As in France, the stability of one’s income – and therefore seniority in one’s job – matters just as much as income level. Government employees or employees of national public agencies have the best chances of becoming homeowners, followed by university lecturers and researchers, while employees of private and foreign companies are least likely to succeed. However, in all cases, it is mainly for young people that property prices represent an insurmountable obstacle.
Home ownership assistance in a market under pressure: for inheritors only?
To what extent is it possible to opt for a policy almost exclusively founded on property ownership without excluding young people? If we compare the Chinese context with the situation in Paris – bearing in mind that in Paris, as in most large European cities, rental is the more common option  – we see that, as house prices rise, so does the proportion of tenants.
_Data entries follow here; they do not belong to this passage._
import Summits.ValiantsHypothesis.ValiantsHypothesis.Theorems.NewtonUnitEquationsTwoProductsRaySplitSpan
import Summits.ValiantsHypothesis.ValiantsHypothesis.Theorems.NewtonUnitEquationsTwoProductsSeparated
import Summits.ValiantsHypothesis.ValiantsHypothesis.Theorems.NewtonUnitEquationsTwoProductsFormalLogLinearisationStubLogLinearisation
import HarnessLib

/-!
# R11 (`freiman-ray-split`; Stage 1) — parts C+D: the VALUATION BOX and `RaySplitLaw`
(C) Per ray `i`, an echelon basis (`Separated.exists_echelon_fintype`, ≤ 2^{m+1} pivots) of the span of the pure polynomials
`∏_{j∈U} Uray (cU j) i`, `∏_{j∈U} Uray (cV j) i`; the `Z_i`-slice of `GT` through a strict `θ`-minimiser `x₀` is a nonzero element of that
span whose least exponent is `x₀ i` (a smaller one would be `θ`-smaller, `θ_i > 0` on rays carrying a letter), hence `x₀ i` is a PIVOT
exponent (`exists_min_pivot`).  (D) `visible ↪ ∏_i pivots_i`, so `(visible u v).ncard ≤ 2^{(m+1)K}` — ★ `raySplitLaw_holds : RaySplitLaw` and
★ `raySplitCellLaw_holds : RaySplitCellLaw` (via `stub_logLinearisation`).  Second hand val-lit-p3 g16 (draft for / with first hand val-port-3 g2).
R11 is a proper positive sub-case rung (K rays in the exponent); nothing here closes 5906; VP ≠ VNP is NOT proved.
-/

noncomputable section
set_option linter.dupNamespace false
set_option linter.unusedSectionVars false

namespace Summit.ValiantsHypothesis.ValiantsHypothesis.Theorems.NewtonUnitEquations.TwoProducts.PermutationType
namespace R11
open scoped BigOperators
open MvPolynomial
open Summit.ValiantsHypothesis.ValiantsHypothesis.Theorems.NewtonUnitEquations.TwoProducts.FormalLogLinearisation
open Summit.ValiantsHypothesis.ValiantsHypothesis.Theorems.NewtonUnitEquations.TwoProducts.PlanarCell
open Summit.ValiantsHypothesis.ValiantsHypothesis.Theorems.NewtonUnitEquations.TwoProducts.RaySplit
open Summit.ValiantsHypothesis.ValiantsHypothesis.Theorems.TwoProducts.Separated

section Valuation
variable {m K : ℕ}
variable (u v : Fin m → MvPolynomial (Fin 2) ℂ) (g : Fin K → Expo) (ι : Expo → Fin K) (ν : Expo → ℕ)

/-- The index type of the pure family on a ray: `u`-side and `v`-side subsets. [folklore] -/
abbrev FIdx (m : ℕ) := Finset (Fin m) ⊕ Finset (Fin m)

/-- The pure family on ray `i`: `∏_{j∈U} Uray (cU j) i` and `∏_{j∈U} Uray (cV j) i`. [val-idea-32] -/
def fam (i : Fin K) : FIdx m → MvPolynomial (Fin K) ℂ
  | Sum.inl U => ∏ j ∈ U, Uray u v ι ν (cU u v j) i
  | Sum.inr U => ∏ j ∈ U, Uray u v ι ν (cV u v j) i

/-- Every member of the family is `Z_i`-pure. [folklore] -/
theorem pure_fam (i : Fin K) (idx : FIdx m) : Pure i (fam u v ι ν i idx) := by
  rcases idx with U | U
  · exact pure_prod i U _ fun j _ => pure_Uray u v ι ν _ i
  · exact pure_prod i U _ fun j _ => pure_Uray u v ι ν _ i

/-- A pure exponent is the single of its `i`-th coordinate. [folklore] -/
theorem eq_single_of_pure {i : Fin K} {P : MvPolynomial (Fin K) ℂ} (hP : Pure i P) {q : Fin K →₀ ℕ} (hq : q ∈ P.support) :
    q = Finsupp.single i (q i) := by
  ext i'
  by_cases h : i' = i
  · subst h; simp
  · rw [hP q hq i' h, Finsupp.single_apply, if_neg (fun hh => h hh.symm)]

/-- `lwt` of a single. [folklore] -/
theorem lwt_single (θ : Fin K → ℝ) (i : Fin K) (a : ℕ) : lwt θ (Finsupp.single i a) = θ i * a := by
  classical
  unfold lwt
  rw [Finset.sum_eq_single i]
  · simp
  · intro t _ ht; rw [Finsupp.single_apply, if_neg (fun h => ht h.symm)]; simp
  · intro h; exact absurd (Finset.mem_univ i) h

/-- A positive `i`-coordinate of a lifted exponent comes from a letter on ray `i`. [folklore] -/
theorem exists_letter_of_pos (L : Fin (sE u v) →₀ ℕ) (i : Fin K) (h : 0 < piT (M u v ι ν) L i) :
    ∃ k : Fin (sE u v), ι (enum u v k) = i := by
  classical
  rw [piT_M_apply] at h
  obtain ⟨k, -, hk⟩ := Finset.exists_ne_zero_of_sum_ne_zero h.ne'
  by_cases hki : ι (enum u v k) = i
  · exact ⟨k, hki⟩
  · rw [if_neg hki, mul_zero] at hk; exact absurd rfl hk

/-- **The valuation box on ray `i`**: a finset of at most `2^{m+1}` naturals containing the `i`-th coordinate of every strict
`θ`-minimiser of the lifted support, for every weight `θ` positive on the rays that carry a letter. [val-idea-32, Stage 1] -/
theorem exists_pivots (i : Fin K) :
    ∃ Piv : Finset ℕ, Piv.card ≤ 2 ^ (m + 1) ∧
      ∀ (θ : Fin K → ℝ), (∀ k : Fin (sE u v), 0 < θ (ι (enum u v k))) →
      ∀ x₀ ∈ (GT u v ι ν).support, (∀ x ∈ (GT u v ι ν).support, x ≠ x₀ → lwt θ x₀ < lwt θ x) → x₀ i ∈ Piv := by
  classical
  -- echelon basis of the pure family
  set Usup : Finset (Fin K →₀ ℕ) := Finset.univ.biUnion fun idx : FIdx m => (fam u v ι ν i idx).support with hUsup
  have hpureU : ∀ q ∈ Usup, q = Finsupp.single i (q i) := by
    intro q hq
    obtain ⟨idx, -, hq⟩ := Finset.mem_biUnion.mp hq
    exact eq_single_of_pure (pure_fam u v ι ν i idx) hq
  have hω : ∀ q ∈ Usup, ∀ q' ∈ Usup, ((q i : ℕ) : ℤ) = ((q' i : ℕ) : ℤ) → q = q' := by
    intro q hq q' hq' h
    rw [hpureU q hq, hpureU q' hq']
    have : q i = q' i := by exact_mod_cast h
    rw [this]
  obtain ⟨r, F, p, hr, hspan, hFU, hp, hpinj⟩ :=
    exists_echelon_fintype (K := ℂ) Usup (fun q => ((q i : ℕ) : ℤ)) hω (fam u v ι ν i)
      (fun idx => Finset.subset_biUnion_of_mem (fun idx : FIdx m => (fam u v ι ν i idx).support) (Finset.mem_univ idx))
  refine ⟨Finset.univ.image fun ρ => (p ρ) i, ?_, ?_⟩
  · calc (Finset.univ.image fun ρ => (p ρ) i).card ≤ (Finset.univ : Finset (Fin r)).card := Finset.card_image_le
      _ = r := by simp
      _ ≤ Fintype.card (FIdx m) := hr
      _ = 2 ^ (m + 1) := by simp [FIdx, Fintype.card_sum, Fintype.card_finset, pow_succ]; ring
  · intro θ hθ x₀ hx₀ hmin
    -- decompose x₀ = e + (x₀ i)·δ_i with e i = 0
    set e : Fin K →₀ ℕ := x₀.erase i with he
    have hei : e i = 0 := by rw [he]; simp
    have hx₀e : x₀ = e + Finsupp.single i (x₀ i) := by
      rw [he]; ext i'
      by_cases h : i' = i
      · subst h; simp
      · rw [Finsupp.add_apply, Finsupp.erase_ne h, Finsupp.single_apply, if_neg (fun hh => h hh.symm), add_zero]
    -- the slice as a combination of the family
    let coefU : FIdx m → ℂ := fun idx => match idx with
      | Sum.inl U => coeff e (∏ j ∈ Finset.univ \ U, W u v ι ν (cU u v j) i)
      | Sum.inr U => -coeff e (∏ j ∈ Finset.univ \ U, W u v ι ν (cV u v j) i)
    set S : MvPolynomial (Fin K) ℂ := ∑ idx, coefU idx • fam u v ι ν i idx with hS
    have hScoeff : ∀ n, coeff (Finsupp.single i n) S = coeff (e + Finsupp.single i n) (GT u v ι ν) := by
      intro n
      rw [hS, coeff_sum, coeff_GT_slice u v ι ν i e hei n, Finset.powerset_univ, Fintype.sum_sum_type, sub_eq_add_neg,
        ← Finset.sum_neg_distrib]
      congr 1
      all_goals exact Finset.sum_congr rfl fun U _ => by simp only [coeff_smul, smul_eq_mul, fam, coefU, neg_mul]
    have hSmem : S ∈ Submodule.span ℂ (Set.range F) :=
      Submodule.sum_mem _ fun idx _ => Submodule.smul_mem _ _ (hspan idx)
    obtain ⟨d, hd⟩ := (Submodule.mem_span_range_iff_exists_fun ℂ).mp hSmem
    have hSne : ∑ ρ, d ρ • F ρ ≠ 0 := by
      rw [hd]
      intro h0
      have := hScoeff (x₀ i)
      rw [h0, coeff_zero, ← hx₀e] at this
      exact (mem_support_iff.mp hx₀) this.symm
    obtain ⟨ρ, hρS, hρmin⟩ := exists_min_pivot F p (fun q => ((q i : ℕ) : ℤ)) hp hpinj d hSne
    rw [hd] at hρS hρmin
    -- the pivot exponent is pure
    have hpρ : p ρ = Finsupp.single i ((p ρ) i) := hpureU _ (hFU ρ (hp ρ).1)
    -- x₀ i is in the support of the slice
    have hxS : Finsupp.single i (x₀ i) ∈ S.support := by
      rw [mem_support_iff, hScoeff, ← hx₀e]; exact mem_support_iff.mp hx₀
    have hle : (p ρ) i ≤ x₀ i := by
      have := hρmin _ hxS
      simp only [Finsupp.single_eq_same] at this
      exact_mod_cast this
    -- and it cannot exceed the pivot: otherwise the pivot point is θ-smaller
    have hge : x₀ i ≤ (p ρ) i := by
      by_contra hlt
      push Not at hlt
      set n₀ := (p ρ) i with hn₀
      have hx'supp : e + Finsupp.single i n₀ ∈ (GT u v ι ν).support := by
        rw [mem_support_iff, ← hScoeff, ← hpρ]; exact mem_support_iff.mp hρS
      have hne : e + Finsupp.single i n₀ ≠ x₀ := by
        intro h
        have := congrArg (fun f : Fin K →₀ ℕ => f i) h
        simp only [Finsupp.add_apply, hei, Finsupp.single_eq_same, zero_add] at this
        omega
      have hlt2 := hmin _ hx'supp hne
      -- θ i > 0: x₀ i ≥ 1 forces a letter on ray i
      obtain ⟨L₀, -, hL₀⟩ := exists_of_mem_support_phiT (M u v ι ν) _ x₀ hx₀
      have hpos : 0 < piT (M u v ι ν) L₀ i := by rw [hL₀]; omega
      obtain ⟨k, hk⟩ := exists_letter_of_pos u v ι ν L₀ i hpos
      have hθi : 0 < θ i := by rw [← hk]; exact hθ k
      rw [hx₀e, lwt_add, lwt_add, lwt_single, lwt_single] at hlt2
      have : (n₀ : ℝ) < (x₀ i : ℝ) := by exact_mod_cast hlt
      nlinarith
    exact Finset.mem_image.mpr ⟨ρ, Finset.mem_univ ρ, by omega⟩

end Valuation

section Law
variable {m K : ℕ}

/-- Weights of a valid `ξ` are positive on every ray carrying a letter: `θ i = −wt ξ (g i) > 0`. [folklore] -/
theorem theta_pos (u v : Fin m → MvPolynomial (Fin 2) ℂ) (g : Fin K → Expo) (ι : Expo → Fin K) (ν : Expo → ℕ)
    (hu : ∀ j, coeff 0 (u j) = 0) (hv : ∀ j, coeff 0 (v j) = 0) (hon : OnRays g ι ν (tailSupport u v))
    (ξ : Fin 2 → ℝ) (hval : ValidWeight u v ξ) (k : Fin (sE u v)) : 0 < -wt ξ (g (ι (enum u v k))) := by
  have hneg := wt_enum_neg u v ξ hval k
  have he := hon _ (enum_mem u v k)
  have hν : 0 < ν (enum u v k) := by
    by_contra h; push Not at h
    have h0 : ν (enum u v k) = 0 := by omega
    rw [h0, zero_smul] at he
    exact enum_ne_zero u v hu hv k he
  rw [he, wt_nsmul] at hneg
  have : (0 : ℝ) < ν (enum u v k) := by exact_mod_cast hν
  nlinarith

/-- **The box**: a finset of planar points of size `≤ 2^{(m+1)K}` containing every strict top of the tail support. [val-idea-32, Stage 1] -/
theorem exists_box (u v : Fin m → MvPolynomial (Fin 2) ℂ) (g : Fin K → Expo) (ι : Expo → Fin K) (ν : Expo → ℕ)
    (hu : ∀ j, coeff 0 (u j) = 0) (hv : ∀ j, coeff 0 (v j) = 0) (hon : OnRays g ι ν (tailSupport u v))
    (hcf : RayCrossFree ι (fun j => (u j).support ∪ (v j).support)) :
    ∃ B : Finset Expo, B.card ≤ 2 ^ ((m + 1) * K) ∧
      ∀ l : Expo, (∃ ξ : Fin 2 → ℝ, ValidWeight u v ξ ∧ IsStrictTop ξ ↑(tailDiff u v).support l) → l ∈ B := by
  classical
  have H := fun i : Fin K => exists_pivots u v ι ν (m := m) i
  choose Piv hcard hPiv using H
  refine ⟨(Fintype.piFinset Piv).image fun f => piE g (Finsupp.equivFunOnFinite.symm f), ?_, ?_⟩
  · calc _ ≤ (Fintype.piFinset Piv).card := Finset.card_image_le
      _ = ∏ i, (Piv i).card := Fintype.card_piFinset Piv
      _ ≤ ∏ _i : Fin K, 2 ^ (m + 1) := Finset.prod_le_prod' fun i _ => hcard i
      _ = 2 ^ ((m + 1) * K) := by rw [Finset.prod_const, Finset.card_univ, Fintype.card_fin, ← pow_mul]
  · rintro l ⟨ξ, hval, htop⟩
    obtain ⟨x₀, hx₀, hπ, hmin⟩ := lifted_of_visible u v g ι ν hu hv hon hcf ξ l htop
    have hθ : ∀ k : Fin (sE u v), 0 < (fun i => -wt ξ (g i)) (ι (enum u v k)) := fun k =>
      theta_pos u v g ι ν hu hv hon ξ hval k
    refine Finset.mem_image.mpr ⟨⇑x₀, Fintype.mem_piFinset.mpr fun i => hPiv i _ hθ x₀ hx₀ hmin, ?_⟩
    rw [← hπ]; congr 1; ext a; simp

/-- **R11, STAGE 1 — THE RAY-SPLIT LAW** (`#visible ≤ 2^{(m+1)K}`, t-free, any in-ray rank). [val-idea-32; second hand val-lit-p3 g16] -/
theorem raySplitLaw_holds : RaySplitLaw := by
  intro K m g ι ν u v _ hu hv hon hcf
  obtain ⟨B, hB, hmem⟩ := exists_box u v g ι ν hu hv hon hcf
  have hsub : visible u v ⊆ ↑B := fun l hl => hmem l hl
  calc (visible u v).ncard ≤ (↑B : Set Expo).ncard := Set.ncard_le_ncard hsub (Finset.finite_toSet B)
    _ = B.card := Set.ncard_coe_finset B
    _ ≤ 2 ^ ((m + 1) * K) := hB

/-- **R11, STAGE 1 — cell form.** [val-idea-32; second hand val-lit-p3 g16] -/
theorem raySplitCellLaw_holds : RaySplitCellLaw := by
  intro K m g ι ν u v _ hu hv hon hcf R S hS
  obtain ⟨B, hB, hmem⟩ := exists_box u v g ι ν hu hv hon hcf
  have hsub : S ⊆ B := fun l hl => by
    obtain ⟨ξ, hval, htop, -⟩ := hS l hl
    exact hmem l ⟨ξ, hval, (stub_logLinearisation m u v hu hv ξ hval l).2 htop⟩
  exact (Finset.card_le_card hsub).trans hB

/-- **R11, Stage 1 — cell form WITHOUT `IndepRays`** (the independence of the ray directions is not needed: rays carrying a letter are
automatically nonzero, and Freiman injectivity uses only `OnRays` + `RayCrossFree`).  For later hatches (v24+) that wish to drop `IndepRays`.
[val-idea-32; val-lit-p3 g16] -/
theorem raySplitCellBound {m K : ℕ} (g : Fin K → Expo) (ι : Expo → Fin K) (ν : Expo → ℕ) (u v : Fin m → MvPolynomial (Fin 2) ℂ)
    (hu : ∀ j, coeff 0 (u j) = 0) (hv : ∀ j, coeff 0 (v j) = 0) (hon : OnRays g ι ν (tailSupport u v))
    (hcf : RayCrossFree ι (fun j => (u j).support ∪ (v j).support)) (R : Expo → Expo → Prop) (S : Finset Expo)
    (hS : IsCellFamily u v R S) : S.card ≤ 2 ^ ((m + 1) * K) := by
  obtain ⟨B, hB, hmem⟩ := exists_box u v g ι ν hu hv hon hcf
  have hsub : S ⊆ B := fun l hl => by
    obtain ⟨ξ, hval, htop, -⟩ := hS l hl
    exact hmem l ⟨ξ, hval, (stub_logLinearisation m u v hu hv ξ hval l).2 htop⟩
  exact (Finset.card_le_card hsub).trans hB

end Law

end R11
end Summit.ValiantsHypothesis.ValiantsHypothesis.Theorems.NewtonUnitEquations.TwoProducts.PermutationType

end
Next, let us consider the link between property prices in Paris proper (€10,000 per square metre for new property and €7,500 per square metre for existing property, albeit with significant variations in the latter) and the borrowing capacity of households in the whole Paris urban area: banks limit mortgage repayments to 30% of income, which means that, in the absence of a substantial personal contribution – which, in the case young people, will most likely take the form of assistance from family – only households in the tenth decile of the Paris urban area can afford to buy property in Paris proper.
As prices rise, access to property depends less on income and more on either personal or family assets, for which property is a vehicle for investment. In the case of both European metropolises and Chinese megalopolises, when demand exceeds potential growth in new supply, placing too high a priority on access to home ownership can serve only to exclude those young people who have not inherited significant assets from family. In Europe and China alike, young people encounter the same sorts of obstacles when it comes to becoming a homeowner on the most expensive markets. And yet the respective situations of the middle classes in France and China could not be more different: in the former, the prospect of downward social mobility  is a real and worrying risk, while in the latter, the middle classes are enjoying considerable upward mobility. The economic crisis is not to blame here – quite the opposite is true, in fact: when excessive demand goes hand in hand with low elasticity of supply, an overall increase in the wealth of the population is accompanied by an increase in the value of assets, and in particular of property. This enriches those generations that are already homeowners and creates growing obstacles for new entrants on to the market – especially young people.
This brief comparison shows that, on expensive markets, public policies that give too much weight to assisted purchase schemes fail to improve ownership access conditions for young people who cannot count on financial help from their families. When it comes to determining the fate of potential first-time buyers, the importance of assets grows in direct proportion to market tension.